Bucketing rule (resolver hypothesis)

The Mold’s §5 prose buckets by ternary branch (“singularity branch → tools[].singularity; fallthrough → tools[].biocontainer | wave | docker”). Every example in current nf-core modules can also be bucketed by URL prefix. The two rules disagree on multiqc (singularity branch is community-cr-prod.seqera.io/... — under the branch rule, tools[].singularity; under the URL-prefix rule, tools[].wave) and seqkit/sample (singularity branch is oras://community.wave.seqera.io/... — same disagreement).

Foundry hypothesis to confirm with the Mold author: bucket by URL prefix.

  • tools[].singularity reserved for https://depot.galaxyproject.org/singularity/... and any non-Wave oras:// URL.
  • tools[].biocontainer for quay.io/biocontainers/... and docker.io/biocontainers/... (rare; see below).
  • tools[].wave for the three Wave forms above, regardless of which ternary branch produced them.
  • tools[].docker for any other registry (docker.io/<org>/<name>, <registry>/<org>/<name>, etc.).

URL-prefix bucketing keeps the tools[] fields semantically uniform — tools[].wave always means “Seqera-built, no Bioconda dual” — at the cost of tools[].singularity no longer being “what runs under Singularity for this process.” If the latter framing is preferred, it should be a separate field on processes[] (e.g. process.container_singularity / process.container_docker), not a reuse of tools[].

5. Generic Docker (escape hatch)

Anything not matching the four canonical forms — docker.io/<org>/<name>:<tag>, <registry>/<org>/<name>@sha256:<digest>, no-namespace fallback, etc.

  • Regex (loose): ^(?:(?P<registry>[^/]+)/)?(?P<path>[^:@]+)(?:[:](?P<tag>[^@]+))?(?:@(?P<digest>sha256:[0-9a-f]+))?$
  • Bucket: tools[].docker.
  • Derivation: best-effort; the cast skill records the URL as a string and leaves (name, version) to the LLM-driven prose pass when no other signal exists.

Aside: legacy biocontainers/<name>... (docker.io alias)

The Mold body lists biocontainers/<name>:<version>--<build> (no registry prefix; resolves to docker.io’s biocontainers org) as a docker-branch form. In current nf-core, this is rare. A GitHub code search for explicit docker.io/biocontainers/ across the nf-core org returns 22 hits; bare biocontainers/... (no quay.io/) appears in a handful of legacy modules. The same image is published to both registries by the BioContainers production pipeline, so the round-trip semantics are identical to the quay form. Bucket as tools[].biocontainer either way.

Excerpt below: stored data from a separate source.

import Literature.Topology.PlanarFoliations.LimitSets
import Literature.Topology.PlanarFoliations.StabilityBand
import HarnessLib

/-!
# Limit cycles of planar foliations: the limit set is the closed leaf, its holonomy is non-trivial

Topic: Topology / PlanarFoliations, sequel to `LimitSets.lean`, `StabilityBand.lean`. Let `L` be
an open leaf of a bi-oriented foliation of a plane domain `X ↪ ℂ`, with points in a compact set,
and `K = L_y` a **compact** leaf containing an ω-limit point `ι y` of `L` (a *limit cycle*).

* `omegaSet_eq_image_leaf` (+ α) (**proved**): **`ω(L) = ι(K)`** — `ω(L)` is connected
  (`isPreconnected_omegaSet`) and contains `ι(K)`; a point of `ω(L)` off `K` close to `K` would
  lie in a flow box at `K` on a plaque of height different from that of `K`, giving two points
  of `ω(L)` on one vertical (`omegaSet_vert_subsingleton`).
* `holonomyGerm_ne_id` (+ α) (**proved**): **the holonomy germ of the injective loop of `K` is
  not the identity**: otherwise the fence over it closes up and all leaves through the nearby
  points of the vertical are compact (`ClosedFence.exists_forall_isCompact_leaf`), whereas `L`,
  which is open, crosses that vertical arbitrarily close to `K`.
* `not_homotopic_refl_map` (+ α) (**proved**): hence, for a foliated map `f` into `(M, T)`,
  **the image loop `f ∘ γ` of the injective loop of `K` is not null-homotopic in its leaf of
  `T`** (naturality of holonomy, `IsFoliatedMap.holonomyGerm_eq_id_of_map_homotopic_refl`):
  Camacho–Lins Neto, Ch. VI §5 / VII §2 — the boundary of the region `R` "is a curve with
  nontrivial holonomy", hence "`g(γ₀)` is not homotopic to a constant in `A_{g(γ₀)}`".

All statements are [folklore].
-/

noncomputable section

open Set Filter Function Bornology Metric
open _root_.Topology unitInterval
open Literature.Topology.FourManifolds Literature.Topology.FourManifolds.Foliation
  Literature.Topology.FourManifolds.OneManifold Literature.Topology.PlaneTopology

namespace Literature.Topology.PlanarFoliations

variable {X : Type*} [TopologicalSpace X] [T2Space X] [SecondCountableTopology X] {F : Foliation ℝ X} {x : X}
variable [NoncompactSpace (F.Leaf x)] {hbi : IsBiOriented F} {ι : X → ℂ} {e : OpenPartialHomeomorph X (ℝ × ℝ)}

/-! ## The ω-limit set of a leaf spiralling to a closed leaf is the closed leaf -/

/-- Near a point of a compact leaf `K ⊆ ω(L)`, every point of `ω(L)` lies on `K`: in a flow box
at the point, a point of `ω(L)` gives a point of `ω(L)` on the vertical at its height
(`mem_omegaSet_of_mem_plaque`), which must be the height of `K` (`omegaSet_vert_subsingleton`).
[folklore] -/
theorem eventually_mem_image_of_mem_omegaSet (hι : IsOpenEmbedding ι) (he : e ∈ F.atlas) {y k : X}
    (hy : ι y ∈ omegaSet hbi ι x) (hk : k ∈ F.leaf y) (hke : k ∈ e.source) :
    ∀ᶠ z in 𝓝 (ι k), z ∈ omegaSet hbi ι x → z ∈ ι '' F.leaf y := by
  have hkω : ι k ∈ omegaSet hbi ι x := mem_omegaSet_of_mem_leaf hι hy hk
  set u₀ := (e k).1
  set s := (e k).2
  have hkeq : e.symm (u₀, s) = k := by rw [show (u₀, s) = e k from rfl, e.left_inv hke]
  -- points near `ι k` are `ι (e.symm q)` with `q` near `(u₀, s)`
  have hΦ := isOpenEmbedding_symm he hι
  have hnhds : (fun q : ℝ × ℝ ↦ ι (e.symm q)) '' univ ∈ 𝓝 (ι k) := by
    rw [image_univ, ← hkeq]
    exact hΦ.isOpen_range.mem_nhds (mem_range_self _)
  filter_upwards [hnhds] with z hz hzω
  obtain ⟨⟨u, t⟩, -, rfl⟩ := hz
  -- the vertical point at height `t` is in `ω(L)`
  have hsrc : e.symm (u, t) ∈ e.source := e.map_target (F.mk_mem_target he u t)
  have hvert : ι (e.symm (u₀, t)) ∈ omegaSet hbi ι x := by
    refine mem_omegaSet_of_mem_plaque he hι hzω hsrc ?_
    rw [e.right_inv (F.mk_mem_target he u t)]
    exact F.symm_mem_plaque he u₀ t
  have hts : t = s := omegaSet_vert_subsingleton (hbi := hbi) he hι hvert (by rw [hkeq]; exact hkω)
  -- so `e.symm (u, t)` is on the plaque of `k`, in `K`
  refine mem_image_of_mem ι ?_
  rw [← leaf_eq_of_mem hk]
  exact F.plaque_subset_leaf_of_mem he (F.mem_leaf_self k) (by rw [← hkeq]; exact F.symm_mem_plaque he u₀ s)
    (by rw [hts]; exact F.symm_mem_plaque he u s)

/-- **The ω-limit set of an open leaf containing a point of a compact leaf `K` is `ι(K)`**
(Poincaré–Bendixson: the ω-limit set of an orbit accumulating on a closed orbit is that closed
orbit). [folklore] -/
theorem omegaSet_eq_image_leaf (hι : IsOpenEmbedding ι) {C : Set ℂ} (hC : IsCompact C)
    (hmem : ∀ q : F.Leaf x, ι (Leaf.pt q) ∈ C) {y : X} (hy : ι y ∈ omegaSet hbi ι x) (hK : IsCompact (F.leaf y)) :
    omegaSet hbi ι x = ι '' F.leaf y := by
  have hsub : ι '' F.leaf y ⊆ omegaSet hbi ι x := by
    rintro _ ⟨k, hk, rfl⟩; exact mem_omegaSet_of_mem_leaf hι hy hk
  refine Subset.antisymm ?_ hsub
  -- `ι K` is closed and (relatively) open in the connected `ω(L)`
  have hconn := isPreconnected_omegaSet (hbi := hbi) hι hC hmem
  have hKc : IsClosed (ι '' F.leaf y) := (hK.image hι.continuous).isClosed
  -- an open set `U ⊇ ι K` with `U ∩ ω ⊆ ι K`
  have hU : ∀ k ∈ F.leaf y, ∃ U ∈ 𝓝 (ι k), ∀ z ∈ U, z ∈ omegaSet hbi ι x → z ∈ ι '' F.leaf y := fun k hk ↦ by
    obtain ⟨e, he, hke⟩ := F.exists_mem_source k
    exact Filter.eventually_iff_exists_mem.1 (eventually_mem_image_of_mem_omegaSet hι he hy hk hke)
  choose! U hUn hUω using hU
  set W : Set ℂ := ⋃ k ∈ F.leaf y, interior (U k) with hW
  have hWo : IsOpen W := isOpen_biUnion fun _ _ ↦ isOpen_interior
  have hKW : ι '' F.leaf y ⊆ W := by
    rintro _ ⟨k, hk, rfl⟩
    exact mem_biUnion hk (mem_interior_iff_mem_nhds.2 (hUn k hk))
  have hWω : ∀ z ∈ W, z ∈ omegaSet hbi ι x → z ∈ ι '' F.leaf y := fun z hz hzω ↦ by
    rw [hW, mem_iUnion₂] at hz
    obtain ⟨k, hk, hz⟩ := hz
    exact hUω k hk z (interior_subset hz) hzω
  -- preconnectedness: `ω ⊆ W ∪ (ι K)ᶜ`, both open, `ω` meets `W`; it cannot meet `(ι K)ᶜ ∩ ...`
  rw [isPreconnected_iff_subset_of_disjoint_closed] at hconn
  have h := hconn (ι '' F.leaf y) Wᶜ hKc hWo.isClosed_compl (fun z hz ↦ by
    by_cases hzW : z ∈ W
    · exact Or.inl (hWω z hzW hz)
    · exact Or.inr hzW) (by
    apply eq_empty_of_forall_notMem
    rintro z ⟨-, hzK, hzW⟩
    exact hzW (hKW hzK))
  rcases h with h | h
  · exact h
  · exfalso
    have hyK : ι y ∈ ι '' F.leaf y := mem_image_of_mem ι (F.mem_leaf_self y)
    exact h hy (hKW hyK)

/-- **The α-limit set of an open leaf containing a point of a compact leaf `K` is `ι(K)`.**
[folklore] -/
theorem alphaSet_eq_image_leaf (hι : IsOpenEmbedding ι) {C : Set ℂ} (hC : IsCompact C)
    (hmem : ∀ q : F.Leaf x, ι (Leaf.pt q) ∈ C) {y : X} (hy : ι y ∈ alphaSet hbi ι x) (hK : IsCompact (F.leaf y)) :
    alphaSet hbi ι x = ι '' F.leaf y := by
  rw [alphaSet_eq_omegaSet_flip] at hy ⊢
  have h := omegaSet_eq_image_leaf (hbi := isBiOriented_flip hbi) hι hC (fun q ↦ hmem ((Leaf.toFlip x).symm q)) hy
    (by rw [leaf_flip]; exact hK)
  rw [leaf_flip] at h
  exact h

/-! ## The holonomy of a limit cycle is non-trivial -/

variable {y : X} {γ : ℝ → F.Leaf y} {e₀ : OpenPartialHomeomorph X (ℝ × ℝ)}

/-- **The holonomy germ of the injective loop of a limit cycle is not the identity.** Let `K` be
a compact leaf with injective leaf loop `γ` based in the flow box `e₀`, and `L` an open leaf
with an ω-limit point on `K`. If the holonomy germ of `γ` were the identity, the fence over `γ`
would close up and the leaves through the points of the vertical near the base point would be
compact (`ClosedFence.exists_forall_isCompact_leaf`); but `L` crosses that vertical at heights
arbitrarily close to the base height (`exists_crossing_near₀`). [folklore] -/
theorem holonomyGerm_ne_id_of_mem_omegaSet (hbi : IsBiOriented F) (hι : IsOpenEmbedding ι)
    (ho : F.IsTransverselyOriented) (hc : Continuous γ) (hp : Periodic γ 1) (hinj : InjOn γ (Ico 0 1))
    (he₀ : e₀ ∈ F.atlas) (hx₀ : loopBase γ ∈ e₀.source) (hy : ι y ∈ omegaSet hbi ι x) :
    F.holonomyGerm he₀ hx₀ (Path.Homotopic.Quotient.mk
      (F.leafLoop (loopPath γ hc hp) (continuous_toLeafSpace_loopPath γ hc hp))) he₀ hx₀ ≠ ↑(id : ℝ → ℝ) := by
  intro hid
  obtain ⟨C⟩ := exists_closedFence ho hc hp hinj he₀ hx₀ hid
  obtain ⟨δ, hδ, -, hcompact⟩ := ClosedFence.exists_forall_isCompact_leaf hbi C
  -- the base point, on `K`, is an ω-limit point; a crossing of `L` nearby
  have hbase : ι (loopBase γ) ∈ omegaSet hbi ι x := mem_omegaSet_of_mem_leaf hι hy (loopBase_mem_leaf γ)
  have hbase' : ι (e₀.symm (baseCoord γ e₀, baseLevel γ e₀)) ∈ omegaSet hbi ι x := by
    rw [← vert_def, vert_baseLevel hx₀]; exact hbase
  obtain ⟨cr, hcr, hnear⟩ := exists_crossing_near₀ (hbi := hbi) he₀ hι hbase' hδ
  -- its leaf `L` would be compact
  have hmem : ht e₀ cr ∈ Ioo (baseLevel γ e₀ - δ) (baseLevel γ e₀ + δ) := by
    rw [abs_lt] at hnear; constructor <;> linarith [hnear.1, hnear.2]
  have hK := hcompact _ hmem
  rw [vert_def, ← hcr.pt_eq, leaf_eq_of_mem (show Leaf.pt cr ∈ F.leaf x from cr.2)] at hK
  exact (not_compactSpace_iff.2 ‹NoncompactSpace (F.Leaf x)›) (compactSpace_leaf_of_isCompact hK)

/-- **The holonomy germ of the injective loop of an α-limit cycle is not the identity.**
[folklore] -/
theorem holonomyGerm_ne_id_of_mem_alphaSet (hbi : IsBiOriented F) (hι : IsOpenEmbedding ι)
    (ho : F.IsTransverselyOriented) (hc : Continuous γ) (hp : Periodic γ 1) (hinj : InjOn γ (Ico 0 1))
    (he₀ : e₀ ∈ F.atlas) (hx₀ : loopBase γ ∈ e₀.source) (hy : ι y ∈ alphaSet hbi ι x) :
    F.holonomyGerm he₀ hx₀ (Path.Homotopic.Quotient.mk
      (F.leafLoop (loopPath γ hc hp) (continuous_toLeafSpace_loopPath γ hc hp))) he₀ hx₀ ≠ ↑(id : ℝ → ℝ) := by
  intro hid
  obtain ⟨C⟩ := exists_closedFence ho hc hp hinj he₀ hx₀ hid
  obtain ⟨δ, hδ, -, hcompact⟩ := ClosedFence.exists_forall_isCompact_leaf hbi C
  have hbase : ι (loopBase γ) ∈ alphaSet hbi ι x := mem_alphaSet_of_mem_leaf hι hy (loopBase_mem_leaf γ)
  have hbase' : ι (e₀.symm (baseCoord γ e₀, baseLevel γ e₀)) ∈ alphaSet hbi ι x := by
    rw [← vert_def, vert_baseLevel hx₀]; exact hbase
  obtain ⟨cr, hcr, hnear⟩ := exists_crossing_near₀_alpha (hbi := hbi) he₀ hι hbase' hδ
  have hmem : ht e₀ cr ∈ Ioo (baseLevel γ e₀ - δ) (baseLevel γ e₀ + δ) := by
    rw [abs_lt] at hnear; constructor <;> linarith [hnear.1, hnear.2]
  have hK := hcompact _ hmem
  rw [vert_def, ← hcr.pt_eq, leaf_eq_of_mem (show Leaf.pt cr ∈ F.leaf x from cr.2)] at hK
  exact (not_compactSpace_iff.2 ‹NoncompactSpace (F.Leaf x)›) (compactSpace_leaf_of_isCompact hK)

/-! ## The image of a limit cycle under a foliated map is essential -/

variable {B : Type*} [NormedAddCommGroup B] [LocallyConnectedSpace B] {M : Type*} [TopologicalSpace M]
  {T : Foliation B M} {f : X → M}

/-- **The image loop of a limit cycle is not null-homotopic in its leaf.** For a foliated map
`f : (X, F) → (M, T)` and a compact leaf `K` carrying an ω-limit point of an open leaf, the image
`f ∘ γ` of the injective leaf loop of `K` is not null-homotopic in the leaf topology of `T`:
otherwise the holonomy of `γ` would be trivial (naturality,
`IsFoliatedMap.holonomyGerm_eq_id_of_map_homotopic_refl`). [folklore] -/
theorem not_homotopic_refl_map_of_mem_omegaSet (hbi : IsBiOriented F) (hι : IsOpenEmbedding ι)
    (ho : F.IsTransverselyOriented) (hf : IsFoliatedMap F T f) (hc : Continuous γ) (hp : Periodic γ 1)
    (hinj : InjOn γ (Ico 0 1)) (hy : ι y ∈ omegaSet hbi ι x) :
    ¬ ((F.leafLoop (loopPath γ hc hp) (continuous_toLeafSpace_loopPath γ hc hp)).map hf.continuous_leafMap).Homotopic
      (Path.refl _) := by
  intro hnull
  obtain ⟨e₀, he₀, hx₀⟩ := F.exists_mem_source (loopBase γ)
  obtain ⟨d₀, hd₀, hfx₀⟩ := T.exists_mem_source (f (loopBase γ))
  obtain ⟨φ, hφ, hcomp⟩ := hf.exists_compat he₀ hx₀ hd₀ hfx₀
  exact holonomyGerm_ne_id_of_mem_omegaSet hbi hι ho hc hp hinj he₀ hx₀ hy
    (hf.holonomyGerm_eq_id_of_map_homotopic_refl he₀ hx₀ hd₀ hfx₀ hφ hcomp _ hnull)

/-- **The image loop of an α-limit cycle is not null-homotopic in its leaf.** [folklore] -/
theorem not_homotopic_refl_map_of_mem_alphaSet (hbi : IsBiOriented F) (hι : IsOpenEmbedding ι)
    (ho : F.IsTransverselyOriented) (hf : IsFoliatedMap F T f) (hc : Continuous γ) (hp : Periodic γ 1)
    (hinj : InjOn γ (Ico 0 1)) (hy : ι y ∈ alphaSet hbi ι x) :
    ¬ ((F.leafLoop (loopPath γ hc hp) (continuous_toLeafSpace_loopPath γ hc hp)).map hf.continuous_leafMap).Homotopic
      (Path.refl _) := by
  intro hnull
  obtain ⟨e₀, he₀, hx₀⟩ := F.exists_mem_source (loopBase γ)
  obtain ⟨d₀, hd₀, hfx₀⟩ := T.exists_mem_source (f (loopBase γ))
  obtain ⟨φ, hφ, hcomp⟩ := hf.exists_compat he₀ hx₀ hd₀ hfx₀
  exact holonomyGerm_ne_id_of_mem_alphaSet hbi hι ho hc hp hinj he₀ hx₀ hy
    (hf.holonomyGerm_eq_id_of_map_homotopic_refl he₀ hx₀ hd₀ hfx₀ hφ hcomp _ hnull)

end Literature.Topology.PlanarFoliations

Conda directive resolution

Two legal forms today; one dominates.

Modern: file reference

conda "${moduleDir}/environment.yml"

— virtually every current nf-core module (fastqc, multiqc, dragmap/align, seqkit/sample, …). The cast skill must:

  1. Resolve ${moduleDir} to the directory holding main.nf (not the pipeline root).
  2. Read the sibling environment.yml.
  3. Parse dependencies: for the package list.

The file’s structure is fixed by modules/environment-schema.json:

---
# yaml-language-server: $schema=https://raw.githubusercontent.com/nf-core/modules/master/modules/environment-schema.json
channels:
  - conda-forge
  - bioconda
dependencies:
  - bioconda::fastqc=0.12.1

modules/nf-core/fastqc/environment.yml.

The schema enforces:

  • channels must not include default.
  • dependencies items must match ^.*[^><]=[^><].*$i.e. a = (not >= or <=) version pin is required, ensuring reproducibility.
  • name: must be absent ("not": { "required": ["name"] }).
  • pip: sub-dependencies must use == pinning.

Channel ordering

The nf-core/modules lint check requires conda-forge first, then bioconda. Conda resolves channels in declaration order and conda-forge carries general dependencies that bioconda recipes typically build against, so the order matters at install time. The schema does not enforce ordering; the lint does.

Single-dep vs multi-dep

PatternContainer directivetools[].bioconda
Single bioconda::<name>=<version>Pairs with simple <name>:<version>--<build> (Galaxy depot / quay)bioconda::<name>=<version> (verbatim)
Multiple <channel>::<name>=<version> depsPairs with mulled-v2-<hash>:<verhash>-0List of all dep strings; tools[].name becomes a synthetic combined name
Mixed bioconda + conda-forge (e.g. dragmap, samtools, pigz)mulled-v2 (bioconda+conda-forge can be combined)All deps listed

Only bioconda:: deps round-trip cleanly to a Galaxy <requirement type="package"> line. conda-forge:: deps are typically system-level (pigz, openjdk) and have to be matched against the Galaxy requirement namespace separately — they exist in Bioconda’s mulled multi-package output but are not Bioconda recipes themselves.

Legacy: literal string

conda "bioconda::fastqc=0.12.1"

— still parses; the cast skill should accept it as identical to a single-dep environment.yml and populate tools[].bioconda from the literal string.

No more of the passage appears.